What a horrible last vision to take to bed from TV One news – bug eyed Bob Harvey demanding new powers to make people obey his orders to stay away from the beach. "What the hell is going on when people are telling [officials] 'we're doing what we like?'".

What's going on Bob is adults exercising their rights as adults, to choose for themselves whether to take a risk that does not harm others. 'We're doing what we like' is exactly what people in free countries can tell pompous twits.  What justification is there for ordering them away? The only life they risk is their own. As adults they're entitled to eat themselves to death, to drink themselves to death, to ride motor bikes, to climb mountains, to refuse to take their medicine or to reject life-saving operations, to sell their houses and gamble away what they should save for their old age.

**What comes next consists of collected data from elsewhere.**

import Summits.RiemannHypothesis.RiemannHypothesis.Theses.RuelleBand
import Summits.RiemannHypothesis.RiemannHypothesis.Theorems.ExactFirstBand.Negative.Reformulations
import Literature.Barriers.RiemannHypothesis.BohrDenseValuesProofs
import Literature.Barriers.RiemannHypothesis.BohrDenseValuesVoronin
import HarnessLib

/-!
# Sketch — crux-ideate r1/k1 for `ZetaWeakRecurrence` (stmt-RiemannHypothesis-18110)

Idea `banach-density-invariant-measure`: lift weak recurrence (WR) to its BANACH-DENSITY /
INVARIANT-MEASURE form.  Typed here:

* `HasPosBanachDensity`, `ZetaBanachRecurrence` (WR⁺: the return set has positive upper Banach
  density beyond every height) and the trivial `ZetaBanachRecurrence → ZetaWeakRecurrence`;
* the abstract POINCARÉ STEP `frequently_mem_of_invariant_charging` (PROVED): a continuous map `f`,
  an `f`-invariant finite measure `ν` carried by the forward orbit closure of `x₀` and charging an
  open set `U` force `f^[n] x₀ ∈ U` for unboundedly many `n`;
* the transfer target (M) `InvariantMeasureChargesZeta` over `C(Strip, ℂ)` with the compact-open
  topology and the vertical unit shift, and the FIRST LEMMA
  `zetaWeakRecurrence_of_invariantMeasure : InvariantMeasureChargesZeta → ZetaWeakRecurrence`
  (statement; instantiation of the Poincaré step);
* the rebalanced partner `OffLineZerosBanachNull` (ZB), `NoRightInteriorBand → ZB` (PROVED), and
  the alternative glue `exactFirstBand_of_banachRecurrence_of_banachNull : WR⁺ → ZB → ExactFirstBand`
  (statement).
-/

set_option linter.dupNamespace false

noncomputable section

open Complex Set Metric Filter Topology MeasureTheory
open scoped ENNReal NNReal

namespace Summit.RiemannHypothesis.RiemannHypothesis.Cruxes.ZetaWeakRecurrence.BanachDensity

open Summit.RiemannHypothesis.RiemannHypothesis.Theses.RuelleBand
open Literature.Barriers.RiemannHypothesis

/-! ## 1. Banach-density recurrence (WR⁺) -/

/-- Positive upper Banach density, in the one-sided form used here: for some `δ > 0`, beyond
every height `T` and for arbitrarily long `L` there is a window `[x, x+L]`, `x ≥ T`, meeting `A`
in measure `≥ δ L`. -/
def HasPosBanachDensity (A : Set ℝ) : Prop :=
  ∃ δ : ℝ, 0 < δ ∧ ∀ T L₀ : ℝ, ∃ L x : ℝ, L₀ ≤ L ∧ T ≤ x ∧
    ENNReal.ofReal (δ * L) ≤ volume (A ∩ Icc x (x + L))

/-- WR⁺ (Banach-density shift-recurrence of `ζ`): on every closed disc of the half-strip the
`ε`-returns of `ζ` under vertical shifts form a set of positive upper Banach density. RH-implied
(Bagchi: positive lower density); implies `ZetaWeakRecurrence`. -/
def ZetaBanachRecurrence : Prop :=
  ∀ (z : ℂ) (r : ℝ), 0 < r → r < min (z.re - 1 / 2) (1 - z.re) → ∀ ε : ℝ, 0 < ε →
    HasPosBanachDensity
      {τ : ℝ | ∀ s ∈ closedBall z r, ‖riemannZeta (s + τ * I) - riemannZeta s‖ < ε}

/-- A set meeting windows beyond every height in positive measure is unbounded above. -/
theorem HasPosBanachDensity.exists_ge {A : Set ℝ} (h : HasPosBanachDensity A) (T : ℝ) :
    ∃ τ ∈ A, T ≤ τ := by
  obtain ⟨δ, hδ, h⟩ := h
  obtain ⟨L, x, hL, hx, hmeas⟩ := h T 1
  have hpos : 0 < volume (A ∩ Icc x (x + L)) := by
    refine lt_of_lt_of_le ?_ hmeas
    rw [ENNReal.ofReal_pos]
    exact mul_pos hδ (by linarith)
  obtain ⟨τ, hτA, hτx, -⟩ := nonempty_of_measure_ne_zero hpos.ne'
  exact ⟨τ, hτA, hx.trans hτx⟩

/-- WR⁺ ⟹ WR. -/
theorem zetaWeakRecurrence_of_banach (h : ZetaBanachRecurrence) : ZetaWeakRecurrence := by
  intro z r hr hrmin ε hε T
  obtain ⟨τ, hτ, hTτ⟩ := (h z r hr hrmin ε hε).exists_ge T
  exact ⟨τ, hTτ, hτ⟩

/-! ## 2. The Poincaré step (abstract, proved) -/

/-- **Poincaré step.** `f` continuous, `ν` a finite `f`-invariant Borel measure carried by the
closure of the forward orbit of `x₀`; if `ν` charges an open set `U`, then the forward orbit of
`x₀` visits `U` at unboundedly many times. (Poincaré recurrence gives a `ν`-typical point of `U`
returning to `U`; it is a limit of orbit points, and continuity transports one return to `x₀`.)
-/
theorem frequently_mem_of_invariant_charging {X : Type*} [TopologicalSpace X] [MeasurableSpace X]
    [OpensMeasurableSpace X] {f : X → X} (hf : Continuous f) {ν : Measure X} [IsFiniteMeasure ν]
    (hν : MeasurePreserving f ν ν) {x₀ : X}
    (horb : ∀ᵐ y ∂ν, y ∈ closure (Set.range fun n : ℕ => f^[n] x₀))
    {U : Set X} (hU : IsOpen U) (hpos : ν U ≠ 0) :
    ∃ᶠ n in atTop, f^[n] x₀ ∈ U := by
  have hc : Conservative f ν := hν.conservative
  have hrec := hc.ae_mem_imp_frequently_image_mem hU.measurableSet.nullMeasurableSet
  -- a point of `U` that is recurrent AND in the orbit closure
  have hgood : ∀ᵐ y ∂ν, (y ∈ U → ∃ᶠ n in atTop, f^[n] y ∈ U) ∧
      y ∈ closure (Set.range fun n : ℕ => f^[n] x₀) := hrec.and horb
  have hUG : ν (U ∩ {y | (y ∈ U → ∃ᶠ n in atTop, f^[n] y ∈ U) ∧
      y ∈ closure (Set.range fun n : ℕ => f^[n] x₀)}) ≠ 0 := by
    rwa [measure_inter_conull]
    rw [ae_iff] at hgood
    simpa [Set.compl_def] using hgood
  obtain ⟨y, hyU, hyrec, hycl⟩ := nonempty_of_measure_ne_zero hUG
  have hfreq := hyrec hyU
  rw [Filter.frequently_atTop] at hfreq ⊢
  intro N
  obtain ⟨n, hnN, hn⟩ := hfreq N
  -- transport the return through an orbit point close to `y`
  have hVopen : IsOpen ((f^[n]) ⁻¹' U) := hU.preimage (hf.iterate n)
  obtain ⟨w, hwV, ⟨m, rfl⟩⟩ := mem_closure_iff.1 hycl _ hVopen hn
  refine ⟨n + m, by omega, ?_⟩
  rw [Function.iterate_add_apply]
  exact hwV

/-! ## 3. The transfer target (M) over `C(Strip, ℂ)` and the FIRST LEMMA -/

/-- The open right half of the critical strip (vertically shift-invariant). -/
def Strip : Set ℂ := {s : ℂ | 1 / 2 < s.re ∧ s.re < 1}

theorem add_I_mem_Strip (s : Strip) : (s : ℂ) + I ∈ Strip := by
  obtain ⟨h1, h2⟩ := s.2
  exact ⟨by simpa using h1, by simpa using h2⟩

/-- The vertical unit shift `s ↦ s + i` as a continuous self-map of the strip. -/
def shiftPt : C(Strip, Strip) where
  toFun s := ⟨(s : ℂ) + I, add_I_mem_Strip s⟩
  continuous_toFun := (continuous_subtype_val.add continuous_const).subtype_mk add_I_mem_Strip

/-- The shift flow (time `1`) on functions: `g ↦ g(· + i)`; continuous for the compact-open
topology. -/
def shiftOp : C(Strip, ℂ) → C(Strip, ℂ) := fun g => g.comp shiftPt

theorem continuous_shiftOp : Continuous shiftOp :=
  ContinuousMap.continuous_precomp shiftPt

/-- `ζ` restricted to the strip, a point of `C(Strip, ℂ)`. -/
def zetaS : C(Strip, ℂ) where
  toFun s := riemannZeta s
  continuous_toFun := by
    refine continuous_iff_continuousAt.2 fun s => ?_
    have hs1 : (s : ℂ) ≠ 1 := by
      intro h; have := s.2.2; rw [h, one_re] at this; exact lt_irrefl _ this
    exact ((differentiableAt_riemannZeta hs1).continuousAt).comp continuous_subtype_val.continuousAt

/-- **(M) — the transfer target.** There is a Borel probability measure on `C(Strip, ℂ)`
(compact-open topology), invariant under the unit vertical shift, carried by the FORWARD orbit
closure of `ζ`, and charging every sup-norm neighbourhood of `ζ` on every closed disc of the
strip. Under RH the Bagchi/Bohr–Jessen limit measure is such a `ν`; in a world with an off-line
zero it would have to be a NEW invariant measure, singular to the Bohr–Jessen one, charging
functions with zeros (a "zero-biased" Krylov–Bogolyubov limit). -/
def InvariantMeasureChargesZeta : Prop :=
  letI : MeasurableSpace C(Strip, ℂ) := borel _
  ∃ ν : Measure C(Strip, ℂ), IsProbabilityMeasure ν ∧ MeasurePreserving shiftOp ν ν ∧
    (∀ᵐ g ∂ν, g ∈ closure (Set.range fun n : ℕ => shiftOp^[n] zetaS)) ∧
    ∀ (z : ℂ) (r : ℝ), 0 < r → r < min (z.re - 1 / 2) (1 - z.re) → ∀ ε : ℝ, 0 < ε →
      0 < ν {g : C(Strip, ℂ) | ∀ s : Strip, (s : ℂ) ∈ closedBall z r → ‖g s - riemannZeta s‖ < ε}

theorem closedBall_subset_Strip {z : ℂ} {r : ℝ} (hrmin : r < min (z.re - 1 / 2) (1 - z.re)) :
    closedBall z r ⊆ Strip := by
  intro s hs
  rw [mem_closedBall, dist_eq_norm] at hs
  have h := (abs_re_le_norm (s - z)).trans hs
  rw [sub_re, abs_le] at h
  have hr1 : r < z.re - 1 / 2 := hrmin.trans_le (min_le_left _ _)
  have hr2 : r < 1 - z.re := hrmin.trans_le (min_le_right _ _)
  exact ⟨by linarith [h.1], by linarith [h.2]⟩

theorem shiftOp_iterate_apply (g : C(Strip, ℂ)) (n : ℕ) (s : Strip) :
    (shiftOp^[n] g) s = g (shiftPt^[n] s) := by
  induction n generalizing s with
  | zero => rfl
  | succ n ih =>
    rw [Function.iterate_succ_apply', Function.iterate_succ_apply]
    exact ih (shiftPt s)

theorem coe_shiftPt_iterate (n : ℕ) (s : Strip) :
    ((shiftPt^[n] s : Strip) : ℂ) = (s : ℂ) + n * I := by
  induction n generalizing s with
  | zero => simp
  | succ n ih =>
    rw [Function.iterate_succ_apply']
    change ((shiftPt^[n] s : Strip) : ℂ) + I = _
    rw [ih]; push_cast; ring

/-- **FIRST LEMMA of the line (PROVED)**: the transfer `(M) ⟹ WR` — instantiation of the Poincaré
step on `C(Strip, ℂ)`: the sup-ball about `ζ` on a closed disc is open in the compact-open
topology (restriction to the compact disc is continuous into the sup-metric space `C(K, ℂ)`),
`shiftOp^[n] ζ = ζ(· + n i)`, and integer heights `n ≥ ⌈T⌉` suffice. -/
theorem zetaWeakRecurrence_of_invariantMeasure :
    InvariantMeasureChargesZeta → ZetaWeakRecurrence := by
  intro hM z r hr hrmin ε hε T
  letI : MeasurableSpace C(Strip, ℂ) := borel _
  haveI : BorelSpace C(Strip, ℂ) := ⟨rfl⟩
  obtain ⟨ν, hprob, hν, horb, hch⟩ := hM
  haveI := hprob
  have hpos := hch z r hr hrmin ε hε
  -- the disc as a compact, nonempty subset of the strip
  have hKS : closedBall z r ⊆ Strip := closedBall_subset_Strip hrmin
  set K : Set Strip := Subtype.val ⁻¹' closedBall z r with hK
  have hKc : IsCompact K := by
    rw [Subtype.isCompact_iff]
    have himg : Subtype.val '' K = closedBall z r := by
      rw [hK, Subtype.image_preimage_coe, inter_eq_right.2 hKS]
    rw [himg]
    exact isCompact_closedBall z r
  haveI : CompactSpace K := isCompact_iff_compactSpace.1 hKc
  haveI : Nonempty K :=
    ⟨⟨⟨z, hKS (mem_closedBall_self hr.le)⟩, by simp [hK, mem_closedBall_self hr.le]⟩⟩
  -- the sup-ball about `ζ` on the disc is open (compact-open topology)
  set U : Set C(Strip, ℂ) :=
    {g | ∀ s : Strip, (s : ℂ) ∈ closedBall z r → ‖g s - riemannZeta s‖ < ε} with hU
  have hUeq : U = (fun g : C(Strip, ℂ) => g.restrict K) ⁻¹' Metric.ball (zetaS.restrict K) ε := by
    ext g
    simp only [hU, Set.mem_setOf_eq, Set.mem_preimage, Metric.mem_ball]
    rw [ContinuousMap.dist_lt_iff_of_nonempty]
    constructor
    · intro h k
      rw [dist_eq_norm]
      exact h k.1 k.2
    · intro h s hs
      have := h ⟨s, hs⟩
      rwa [dist_eq_norm] at this
  have hUopen : IsOpen U := by
    rw [hUeq]
    exact Metric.isOpen_ball.preimage (ContinuousMap.continuous_restrict K)
  -- Poincaré step, then read off a late integer return
  have hfreq := frequently_mem_of_invariant_charging continuous_shiftOp hν horb hUopen hpos.ne'
  obtain ⟨n, hn, hnU⟩ := Filter.frequently_atTop.1 hfreq ⌈T⌉₊
  refine ⟨n, (Nat.le_ceil T).trans (by exact_mod_cast hn), fun s hs => ?_⟩
  have hsS : s ∈ Strip := hKS hs
  have key : (shiftOp^[n] zetaS) ⟨s, hsS⟩ = riemannZeta (s + (n : ℝ) * I) := by
    rw [shiftOp_iterate_apply]
    change riemannZeta ((shiftPt^[n] ⟨s, hsS⟩ : Strip) : ℂ) = _
    rw [coe_shiftPt_iterate]
    push_cast; rfl
  have := hnU ⟨s, hsS⟩ hs
  rwa [key] at this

Why should Bob Harvey be entitled to stop them choosing to look at a rare freak of nature? If nanny does not want ordinary people to  ignore warnings she should stop crying wolf. From long experience most official warnings are likely to be tremulous twittering.

For months there's been a sign on a pathway near my house warning of closure because of 'serious danger' after part of it slumped. The sign was there so long that the feet tramping up the bank and around the sign made their own fresh track on their way to walk perfectly safely across the narrowed section of pathway above the slip.

As long as the tsunami rubberneckers and surfers accept that the rest of us are not obliged to risk our lives or assets rescuing them (as surfers do anyway), I respect their independence and their contempt for the nannyish bosses who now want to rule us all (in our own good of course).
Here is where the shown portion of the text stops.